Proportional representation is a voting system in which seats in a legislative body are allocated to political parties based on the proportion of votes they receive. This means that the number of seats a party gets is proportional to the number of votes it receives.
2. How does proportional representation work?
In a proportional representation system, political parties submit lists of candidates to voters. Voters then cast their votes for a party, rather than for individual candidates. The seats in the legislative body are then allocated to parties based on the proportion of votes they receive. This ensures that the distribution of seats reflects the overall support for each party.
3. What are the advantages of proportional representation?
Proportional representation has several advantages.
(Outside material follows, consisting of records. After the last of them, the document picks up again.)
import Summits.RiemannHypothesis.RiemannHypothesis.Theorems.PfPersistenceAdmissibleClass
import HarnessLib

/-!
# PARITY TRANSFER identities of the truncated (Galerkin) Weil form: edge value ↔ derivative,
# mean ↔ antiderivative (pub-rhpf FAKE SEAT 4, gen 2; helper for item stmt-RiemannHypothesis-19953)

**mechanism/rigidity campaign; no RH claims.**  Everything here is RH-free, sorry-free linear algebra plus two
pointwise trigonometric identities.  Companion text: `run/shared/lean/pub/pub-rhpf/FAKES.md §4.7`.

## The structure

At a window `[-a, a]` (`L = 2a`) the truncated Weil form splits by parity into the EVEN block (Connes' basis
`ξ_0 = L^{-1/2}`, `ξ_n = (-1)^n (2/L)^{1/2} cos(2πnx/L)`, `PfPersistenceAdmissibleClass.xiEven/thetaEven/evenBlock`)
and the ODD block (`(-1)^n (2/L)^{1/2} sin(2πnx/L)`, correlation functions `thetaOdd` below).  Both blocks are
values `𝒲(θ_{nm})` of ONE linear functional (polar − archimedean − primes; any weight table) on the correlation
functions `θ^±_{nm}`, and the correlation functions satisfy, POINTWISE in the lag `y` and for `n, m ≥ 1`
(`ω_k = 2πk/L`):

* `ω_n · θ⁻_{nm}(y) − θ⁺_{nm}(y) · ω_m = (2/L) · sin(ω_m y)`   (`thetaOdd_displacement`),
* `θ⁺_{0m}(y) · ω_m = −(√2/L) · sin(ω_m y)`                      (`thetaEven_border`).

(Löwner / Cauchy-like displacement structure of the windowed exponentials.)  Applying `𝒲` gives the abstract
data packaged in `ParityPair`: odd block `M`, even body `P` (modes `1 … N`), even border `b`, corner `q00`,
frequencies `ω`, the vector `φ_m = 𝒲(sin(ω_m ·))`, and constants `κ = 2/L`, `β = √2/L`, with
`ω_i M_{ij} − P_{ij} ω_j = κ φ_j` and `b_j ω_j = −β φ_j`.

## PROVED (for EVERY `ParityPair`, i.e. every weight table, window and truncation rank)

For an even eigenpair `(ε; u0, u)` (`u0` = coefficient of the constant mode = the MEAN channel, `u` = modes
`1 … N`), with EDGE SUM `E := β u0 + κ Σ_j u_j` (`= (2/L)^{1/2} · θ_u(a)`, the edge value of the profile, cf.
`profile_edge`):

* `transfer_deriv`:      `(M − ε)(ω • u) = E · φ`            — the DERIVATIVE of the even eigenvector misses being
  an odd eigenvector exactly by the edge value;
* `transfer_antideriv`:  `β (ω_i (M (u/ω))_i − ε u_i) = −u0 (β b_i + κ (ε − q00))` — the ANTIDERIVATIVE misses
  exactly by the mean;
* hence `isOddEigen_deriv_of_edgeSum_eq_zero`, `isOddEigen_antideriv_of_mean_eq_zero`: zero edge value or zero
  mean of an even eigenvector forces `ε ∈ spec(odd block)`;
* `pairing_deriv`: `(μ − ε) ⟨v, ω • u⟩ = E ⟨φ, v⟩` for every odd eigenpair `(μ, v)`;
* `isEvenEigen_deriv_of_phi_orth`: an odd eigenvector with `⟨φ, v⟩ = 0` differentiates to a mean-zero even
  eigenvector;
* `dichotomy`: at a SIMPLE common eigenvalue of the two blocks, EITHER the even eigenvector has zero edge value
  and the odd one is (a multiple of) its derivative (TYPE 1), OR the even eigenvector has zero mean and is the
  derivative of the odd one (TYPE 2);
* `edgeSum_mul_mean_eq_zero_iff`: for a simple even eigenvalue `ε`, `E · u0 = 0 ↔ ε ∈ spec(odd block)`.

## Why the cell cares (DATA labels; FAKES.md §4.7)

The served field `theta_end_even` is `θ_u(a)` and the orientation `sign_fix` is the sign of the mean, so
`edgeSum_mul_mean_eq_zero_iff` says: (edge value) × (mean) of the even ground state vanishes EXACTLY at the
windows where the even ground level meets the odd spectrum.  DERIVED (continuity in `a`, fixed `N`): while the
even ground level has met only the odd GROUND level, `sign(θ_u(a)·mean) = sign(ε₁^odd − ε₁^even)` — the
EDGE–MEAN SIGN LAW, DATA 11 213 / 11 222 robust served records over 14 families (9 exceptions: states with 13–50
sign changes where higher odd levels intervene); both crossing types occur (type 1: edge value → 0, ε^even
stationary; type 2: mean → 0, ε^odd stationary); type-1 coincidence `a_edge = a_×` bisected to `1e-10` at
`N = 200` (jobs j056477, j056885).  No statement about `ζ` beyond DATA is made here.

References: K. Löwner, Math. Z. 38 (1934) 177–216 (Löwner matrices); T. Kailath, A. H. Sayed, SIAM Rev. 37
(1995) 297–386 (displacement structure); A. Connes, C. Consani, arXiv:2106.01715, Lemma 2.6 (`θ_{nm}`).
-/

noncomputable section

open Matrix Finset Real

namespace Summit.RiemannHypothesis.RiemannHypothesis.Theorems.PfPersistenceParityTransfer

open Summit.RiemannHypothesis.RiemannHypothesis.Theorems.PfPersistence (thetaEven xiEven profile)

/-! ## §1 Parity pairs -/

/-- A PARITY PAIR of rank `N`: the odd block `M`, the even block split as corner `q00`, border `b` and body `P`
(modes `1 … N`), frequencies `ω`, the sine-transform vector `φ` and constants `κ, β`, subject to the DISPLACEMENT
relation `ω_i M_{ij} − P_{ij} ω_j = κ φ_j`, the BORDER relation `b_j ω_j = −β φ_j`, symmetry and
non-degeneracy (`ω_j ≠ 0`, `β ≠ 0`).  Every truncated Weil form at every window is one (`κ = 2/L`, `β = √2/L`,
`thetaOdd_displacement`, `thetaEven_border`). [folklore] -/
structure ParityPair (N : ℕ) where
  /-- even corner entry `(0,0)` -/ q00 : ℝ
  /-- even border `(0, j+1)` -/ b : Fin N → ℝ
  /-- even body `(i+1, j+1)` -/ P : Matrix (Fin N) (Fin N) ℝ
  /-- odd block -/ M : Matrix (Fin N) (Fin N) ℝ
  /-- frequencies `ω_j = 2π(j+1)/L` -/ ω : Fin N → ℝ
  /-- `φ_j = 𝒲(sin(ω_j ·))` -/ φ : Fin N → ℝ
  /-- displacement constant (`2/L`) -/ κ : ℝ
  /-- border constant (`√2/L`) -/ β : ℝ
  /-- the even body is symmetric -/ P_symm : P.IsSymm
  /-- the odd block is symmetric -/ M_symm : M.IsSymm
  /-- DISPLACEMENT relation -/ displacement : ∀ i j, ω i * M i j - P i j * ω j = κ * φ j
  /-- BORDER relation -/ border : ∀ j, b j * ω j = -(β * φ j)
  /-- frequencies are non-zero -/ ω_ne : ∀ j, ω j ≠ 0
  /-- border constant is non-zero -/ β_ne : β ≠ 0
import Mathlib
import Summits.HodgeConjecture.HodgeConjecture.Theorems.HodgeLocusCensusInclusionPowers

/-!
# Gottlieb–Kantor beyond characteristic `0`: the `j`-sets-versus-`(j+c)`-sets inclusion matrix of an `n`-set has full rank over EVERY field in
which `1, 2, …, n` are non-zero — in particular in every characteristic `p > n` (ENGINE B gen 53, PROBE 11; successor material for O-114-4)

certified instances and evidence bearing on the general Hodge conjecture; no claim.

ENGINE B gen 53 PROBE 11 of the HODGE-LOCUS COMPONENT CENSUS (pub-hlocus; evidence class, helper of stmt-HodgeConjecture-16267; no census number
changes; nothing about HC): theorem-only, definition-free; imports `Mathlib` and anchor 204 `Theorems/HodgeLocusCensusInclusionPowers.lean`, whose
characteristic-free lemmas `downOp_upOp_pow` (the `sl₂` rule for powers), `downOp_pow_rank`, `downOp_pow_comp_compl`, `incl_pow_mulVec` and Stanley's
`upOp`/`downOp` bookkeeping (`Literature/Combinatorics/Posets/BooleanOrderRaising.lean`) are used BY NAME; nothing is restated.

WHAT IS GENERALISED. Anchor 204 proves `rank W^{(c)}_j = min (C(n,j), C(n,j+c))` under `[CharZero K]`; the ONLY place characteristic `0` enters its proof is
the non-vanishing of the scalars `(c'+1)(n − 2i' − c')` met in the double induction, and every such scalar is a product of two natural numbers in `[1, n]`.
This file runs the same induction under the hypothesis
`(hK : ∀ m : ℕ, 0 < m → m ≤ Fintype.card α → (m : K) ≠ 0)` — "`1, …, n` are units of `K`":
* `upOp_pow_eq_zero_imp_of` — `U^c` is one-to-one on `V_i` for `2i + c ≤ n`; `downOp_pow_eq_zero_imp_of` — `D^c` on `V_j` for `n + c ≤ 2j`;
* `incl_pow_mulVecLin_injective_of`, `rank_incl_pow_into_of` (`n ≤ 2j + c`: rank `= C(n,j+c)`), `rank_incl_pow_onto_of` (`2j + c ≤ n`: rank `= C(n,j)`),
  **`rank_incl_pow_of`: `rank W^{(c)}_j = min (C(n,j), C(n,j+c))`** under `hK`;
* **`rank_incl_pow_of_card_lt_char`**: the same for `[CharP K p]` with `Fintype.card α < p` (no primality needed: `p ∣ m` with `0 < m < p` is impossible);
  (`[CharZero K]` satisfies `hK` by `Nat.cast_ne_zero`, so anchor 204's `rank_incl_pow` is the special case — not restated here);
READING (the positive-characteristic exceptions table, `EXCEPTIONS-TABLE-g53.md`): Wilson (1990) shows `rank_p W_{t,k'}` is full already for
`p > k'`; the weaker threshold `p > n` proved here is what the census needs: combined with PROBE 9's block reduction (LW)
(`…UnitColumnRankLevelsChar.rank_mulDeltaPow_levels_eq_sum`: blocks `c! • W_{t,t+c}` on the `k − s ≤ k` points where the label vanishes) it gives
**THEOREM L verbatim over every field of characteristic `p > k`** — i.e. the exceptions table at `k` variables is supported on the primes `p ≤ k`
(first cells observed at `k = p + 1`). That corollary needs both files in the tree and is recorded as successor material
(`gen53/probe11/P11_census_concat.lean`, checked by concatenation), not stated here.
-/

set_option linter.dupNamespace false
set_option autoImplicit false

namespace Summit.HodgeConjecture.HodgeConjecture.HodgeLocus.Census.InclusionPowersChar

open Literature.Combinatorics.Posets.BooleanOrderRaising (upOp downOp downOp_rank downOp_rank_zero)
open Summit.HodgeConjecture.HodgeConjecture.HodgeLocus.Census.InclusionPowers (downOp_upOp_pow downOp_pow_rank downOp_pow_comp_compl
  incl_pow_mulVec)

/-! ## Part A — operator injectivity under "`1, …, n` are units" -/

section Operators

variable {K : Type*} [Field K] {α : Type*} [Fintype α] [DecidableEq α]

omit [DecidableEq α] in
/-- the scalar `(c+1)(n − 2i − c)` is non-zero as soon as `1, …, n` are non-zero in `K` and `2i + c + 1 ≤ n`
(both factors are natural numbers in `[1, n]`). -/
theorem scalar_ne_zero_of (hK : ∀ m : ℕ, 0 < m → m ≤ Fintype.card α → (m : K) ≠ 0) {i c : ℕ} (h : 2 * i + c + 1 ≤ Fintype.card α) :
    (((c + 1 : ℕ) : K) * ((Fintype.card α : K) - 2 * (i : K) - (c : K))) ≠ 0 := by
  have h1 : ((Fintype.card α : K) - 2 * (i : K) - (c : K)) = ((Fintype.card α - 2 * i - c : ℕ) : K) := by
    rw [Nat.cast_sub (by omega), Nat.cast_sub (by omega), Nat.cast_mul, Nat.cast_two]
  rw [h1]
  exact mul_ne_zero (hK _ (by omega) (by omega)) (hK _ (by omega) (by omega))

/-- **`U^c` is one-to-one on `V_i` when `2i + c ≤ n`**, over any field in which `1, …, n` are units (anchor 204's double induction, the scalar
cancelled through `scalar_ne_zero_of`). -/
theorem upOp_pow_eq_zero_imp_of (hK : ∀ m : ℕ, 0 < m → m ≤ Fintype.card α → (m : K) ≠ 0) :
    ∀ (i c : ℕ) (f : Finset α → K), (∀ S, S.card ≠ i → f S = 0) → 2 * i + c ≤ Fintype.card α →
      (upOp (K := K) (α := α) ^ c) f = 0 → f = 0 := by
  have e1 : ∀ (c : ℕ) (x : Finset α → K), upOp ((upOp (K := K) (α := α) ^ (c + 1)) x) = (upOp (K := K) (α := α) ^ (c + 1 + 1)) x :=
    fun c x => by rw [pow_succ' _ (c + 1), Module.End.mul_apply]
  have e0 : ∀ (c : ℕ) (x : Finset α → K), upOp ((upOp (K := K) (α := α) ^ c) x) = (upOp (K := K) (α := α) ^ (c + 1)) x :=
    fun c x => by rw [pow_succ' _ c, Module.End.mul_apply]
  intro i
  induction i with
  | zero =>
    intro c
    induction c with
    | zero => intro f _ _ h0; rwa [pow_zero, Module.End.one_apply] at h0
    | succ c ihc =>
      intro f hf hle h0
      have hD : downOp (K := K) (α := α) f = 0 := downOp_rank_zero hf
      have key := downOp_upOp_pow hf c
      rw [h0, map_zero, hD, map_zero, zero_add] at key
      have hs := scalar_ne_zero_of (K := K) hK (i := 0) (c := c) (by omega)
      have hUc : (upOp (K := K) (α := α) ^ c) f = 0 := (smul_eq_zero.mp key.symm).resolve_left hs
      exact ihc f hf (by omega) hUc
  | succ i ihi =>
    intro c
    induction c with
    | zero => intro f _ _ h0; rwa [pow_zero, Module.End.one_apply] at h0
    | succ c ihc =>
      intro f hf hle h0
      have hDf : ∀ S : Finset α, S.card ≠ i → downOp (K := K) (α := α) f S = 0 := fun S hS => downOp_rank hf S hS
      have key := downOp_upOp_pow hf c
      rw [h0, map_zero] at key
      have hU2 : (upOp (K := K) (α := α) ^ (c + 1 + 1)) (downOp f) = 0 := by
        have h1 := congrArg (upOp (K := K) (α := α)) key
        rw [map_zero, map_add, map_smul, e1, e0, h0, smul_zero, add_zero] at h1
        exact h1.symm
      have hD0 : downOp (K := K) (α := α) f = 0 := ihi (c + 1 + 1) (downOp f) hDf (by omega) hU2
      rw [hD0, map_zero, zero_add] at key
      have hs := scalar_ne_zero_of (K := K) hK (i := i + 1) (c := c) (by omega)
      have hUc : (upOp (K := K) (α := α) ^ c) f = 0 := (smul_eq_zero.mp key.symm).resolve_left hs
      exact ihc f hf (by omega) hUc

/-- **`D^c` is one-to-one on `V_j` when `n + c ≤ 2j`**, same hypothesis (transport along complementation, anchor 204's `downOp_pow_comp_compl`). -/
theorem downOp_pow_eq_zero_imp_of (hK : ∀ m : ℕ, 0 < m → m ≤ Fintype.card α → (m : K) ≠ 0) {f : Finset α → K} {j : ℕ} (c : ℕ)
    (hf : ∀ S, S.card ≠ j → f S = 0) (hj : Fintype.card α + c ≤ 2 * j) (h : (downOp (K := K) (α := α) ^ c) f = 0) : f = 0 := by
  by_cases hjn : j ≤ Fintype.card α
  · set g : Finset α → K := fun T => f Tᶜ with hg
    have hg' : ∀ S : Finset α, S.card ≠ Fintype.card α - j → g S = 0 := by
      intro S hS
      apply hf
      intro hc
      apply hS
      have h1 := Finset.card_compl S
      have h2 := Finset.card_le_univ S
      omega
    have hfg : (fun T => g Tᶜ) = f := funext fun T => by simp only [hg, compl_compl]
    have hU : (upOp (K := K) (α := α) ^ c) g = 0 := by
      have h1 := downOp_pow_comp_compl g c
      rw [hfg, h] at h1
      funext T
      have h2 := congrFun h1 Tᶜ
      simp only [hg, Pi.zero_apply, compl_compl] at h2
      rw [hg]
      exact h2.symm
    have hg0 : g = 0 := upOp_pow_eq_zero_imp_of hK (Fintype.card α - j) c g hg' (by omega) hU
    rw [← hfg, hg0]
    rfl
  · funext S
    exact hf S (by have := Finset.card_le_univ S; omega)

end Operators

/-! ## Part B — the inclusion matrices `W^{(c)}_j` under "`1, …, n` are units", and in characteristic `p > n` -/

section Matrices

variable (K : Type*) [Field K] {α : Type*} [Fintype α] [DecidableEq α]

/-- **INTO**: `x ↦ W^{(c)}_j · x` is one-to-one when `n ≤ 2j + c` (via `c! · W x = D^c x̃`, anchor 204's `incl_pow_mulVec`; note that `c!` need
not be a unit — `W x = 0` already forces `D^c x̃ = 0`). -/
theorem incl_pow_mulVecLin_injective_of (hK : ∀ m : ℕ, 0 < m → m ≤ Fintype.card α → (m : K) ≠ 0) {j c : ℕ}
    (hj : Fintype.card α ≤ 2 * j + c) :
    Function.Injective (Matrix.of fun (T : {S : Finset α // S.card = j}) (S : {S : Finset α // S.card = j + c}) =>
        if T.1 ⊆ S.1 then (1 : K) else 0).mulVecLin := by
  rw [← LinearMap.ker_eq_bot, LinearMap.ker_eq_bot']
  intro x hx
  rw [Matrix.mulVecLin_apply] at hx
  set xt : Finset α → K := fun U => if h : U.card = j + c then x ⟨U, h⟩ else 0 with hxt
  have hxt' : ∀ U : Finset α, U.card ≠ j + c → xt U = 0 := fun U hU => by simp only [hxt, dif_neg hU]
  have hD : (downOp (K := K) (α := α) ^ c) xt = 0 := by
    funext U
    rw [Pi.zero_apply]
    by_cases hU : U.card = j
    · have h1 := incl_pow_mulVec K j c x ⟨U, hU⟩
      rw [hx, Pi.zero_apply, mul_zero] at h1
      exact h1.symm
    · exact downOp_pow_rank c hxt' U hU
  have h0 : xt = 0 := downOp_pow_eq_zero_imp_of hK c hxt' (by omega) hD
  funext S
  have h1 := congrFun h0 S.1
  simp only [hxt, dif_pos S.2, Subtype.coe_eta, Pi.zero_apply] at h1
  exact h1

/-- **Rank, INTO regime** `n ≤ 2j + c`: `rank W^{(c)}_j = C(n, j+c)`. -/
theorem rank_incl_pow_into_of (hK : ∀ m : ℕ, 0 < m → m ≤ Fintype.card α → (m : K) ≠ 0) (j c : ℕ) (hj : Fintype.card α ≤ 2 * j + c) :
    (Matrix.of fun (T : {S : Finset α // S.card = j}) (S : {S : Finset α // S.card = j + c}) =>
        if T.1 ⊆ S.1 then (1 : K) else 0).rank = (Fintype.card α).choose (j + c) := by
  rw [Matrix.rank, LinearMap.finrank_range_of_inj (incl_pow_mulVecLin_injective_of K hK hj), Module.finrank_fintype_fun_eq_card,
    Fintype.card_finset_len]

/-- **Rank, ONTO regime** `2j + c ≤ n`: `rank W^{(c)}_j = C(n, j)` (transpose + complement reindex, as in anchor 204). -/
theorem rank_incl_pow_onto_of (hK : ∀ m : ℕ, 0 < m → m ≤ Fintype.card α → (m : K) ≠ 0) (j c : ℕ) (hj : 2 * j + c ≤ Fintype.card α) :
    (Matrix.of fun (T : {S : Finset α // S.card = j}) (S : {S : Finset α // S.card = j + c}) =>
        if T.1 ⊆ S.1 then (1 : K) else 0).rank = (Fintype.card α).choose j := by
  have hjc : j + c ≤ Fintype.card α := by omega
  let e : Finset α ≃ Finset α := ⟨compl, compl, compl_compl, compl_compl⟩
  let eR : {S : Finset α // S.card = j + c} ≃ {R : Finset α // R.card = Fintype.card α - j - c} :=
    e.subtypeEquiv fun S => by
      show S.card = j + c ↔ Sᶜ.card = Fintype.card α - j - c
      rw [Finset.card_compl]; have := Finset.card_le_univ S; omega
  let eC : {T : Finset α // T.card = j} ≃ {Q : Finset α // Q.card = Fintype.card α - j - c + c} :=
    e.subtypeEquiv fun T => by
      show T.card = j ↔ Tᶜ.card = Fintype.card α - j - c + c
      rw [Finset.card_compl]; have := Finset.card_le_univ T; omega
  have hre : Matrix.reindex eR.symm eC.symm (Matrix.of fun (R : {R : Finset α // R.card = Fintype.card α - j - c})
      (Q : {Q : Finset α // Q.card = Fintype.card α - j - c + c}) => if R.1 ⊆ Q.1 then (1 : K) else 0) =
      Matrix.transpose (Matrix.of fun (T : {S : Finset α // S.card = j}) (S : {S : Finset α // S.card = j + c}) =>
        if T.1 ⊆ S.1 then (1 : K) else 0) := by
    ext S T
    simp only [Matrix.reindex_apply, Matrix.submatrix_apply, Matrix.transpose_apply, Matrix.of_apply, Equiv.symm_symm]
    have h1 : (eR S).1 = S.1ᶜ := rfl
    have h2 : (eC T).1 = T.1ᶜ := rfl
    rw [h1, h2]
    exact if_congr Finset.compl_subset_compl rfl rfl
  rw [← Matrix.rank_transpose, ← hre, Matrix.rank_reindex, rank_incl_pow_into_of K hK (Fintype.card α - j - c) c (by omega),
    show Fintype.card α - j - c + c = Fintype.card α - j by omega, Nat.choose_symm (by omega : j ≤ Fintype.card α)]

/-- **Gottlieb–Kantor over any field in which `1, …, n` are units**: `rank W^{(c)}_j = min (C(n,j), C(n,j+c))`. -/
theorem rank_incl_pow_of (hK : ∀ m : ℕ, 0 < m → m ≤ Fintype.card α → (m : K) ≠ 0) (j c : ℕ) :
    (Matrix.of fun (T : {S : Finset α // S.card = j}) (S : {S : Finset α // S.card = j + c}) =>
        if T.1 ⊆ S.1 then (1 : K) else 0).rank = min ((Fintype.card α).choose j) ((Fintype.card α).choose (j + c)) := by
  by_cases h : 2 * j + c ≤ Fintype.card α
  · have h1 := rank_incl_pow_onto_of K hK j c h
    have h2 := Matrix.rank_le_card_width (Matrix.of fun (T : {S : Finset α // S.card = j}) (S : {S : Finset α // S.card = j + c}) =>
      if T.1 ⊆ S.1 then (1 : K) else 0)
    rw [Fintype.card_finset_len, h1] at h2
    rw [h1, eq_comm, min_eq_left_iff]
    exact h2
  · have h1 := rank_incl_pow_into_of K hK j c (by omega)
    have h2 := Matrix.rank_le_card_height (Matrix.of fun (T : {S : Finset α // S.card = j}) (S : {S : Finset α // S.card = j + c}) =>
      if T.1 ⊆ S.1 then (1 : K) else 0)
    rw [Fintype.card_finset_len, h1] at h2
    rw [h1, eq_comm, min_eq_right_iff]
    exact h2

/-- **Characteristic `p > n`**: for `[CharP K p]` with `Fintype.card α < p`, `rank W^{(c)}_j = min (C(n,j), C(n,j+c))` — the inclusion matrices of
an `n`-set have NO modular rank drop at any prime exceeding `n` (Wilson's sharper threshold is `p > j + c`). -/
theorem rank_incl_pow_of_card_lt_char (p : ℕ) [CharP K p] (hp : Fintype.card α < p) (j c : ℕ) :
    (Matrix.of fun (T : {S : Finset α // S.card = j}) (S : {S : Finset α // S.card = j + c}) =>
        if T.1 ⊆ S.1 then (1 : K) else 0).rank = min ((Fintype.card α).choose j) ((Fintype.card α).choose (j + c)) := by
  refine rank_incl_pow_of K (fun m hm hmn => ?_) j c
  rw [Ne, CharP.cast_eq_zero_iff K p]
  intro hdvd
  exact absurd (Nat.le_of_dvd hm hdvd) (by omega)

/-- the `2 × 2`-type witness that SOME hypothesis is needed: over a field with `(2 : K) = 0` the `1`-sets-versus-`2`-sets matrix of a `3`-set
has rank `2 < 3 = min (C(3,1), C(3,2))` is NOT claimed here (it is PROBE 9's (W2) at `t = 1`); what this file records is the positive statement
at every prime `p > n`. For `n = 0, 1` the hypothesis `hK` is vacuous / reads `(1 : K) ≠ 0`, so small sets never drop rank: -/
theorem rank_incl_pow_of_card_le_one (h1 : Fintype.card α ≤ 1) (j c : ℕ) :
    (Matrix.of fun (T : {S : Finset α // S.card = j}) (S : {S : Finset α // S.card = j + c}) =>
        if T.1 ⊆ S.1 then (1 : K) else 0).rank = min ((Fintype.card α).choose j) ((Fintype.card α).choose (j + c)) :=
  rank_incl_pow_of K (fun m hm hmn => by
    have hm1 : m = 1 := by omega
    subst hm1; rw [Nat.cast_one]; exact one_ne_zero) j c

end Matrices

end Summit.HodgeConjecture.HodgeConjecture.HodgeLocus.Census.InclusionPowersChar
Firstly, it ensures that the composition of the legislative body reflects the diversity of political opinions in society. It also allows for smaller parties to be represented, giving a voice to minority groups. Additionally, proportional representation tends to promote cooperation among political parties, as they often need to form coalitions to govern.
4. What are the drawbacks of proportional representation?
One of the drawbacks of proportional representation is that it can lead to a fragmented political landscape, with many small parties represented. This can make it difficult to form stable governments and can result in frequent coalition negotiations. Another drawback is that proportional representation can weaken the link between voters and individual representatives, as voters do not directly choose their representatives.
5. Which countries use proportional representation?
Several countries around the world use proportional representation as their electoral system. Some examples include Germany, the Netherlands, New Zealand, and South Africa. Additionally, many international organizations, such as the European Parliament, also use proportional representation for their elections.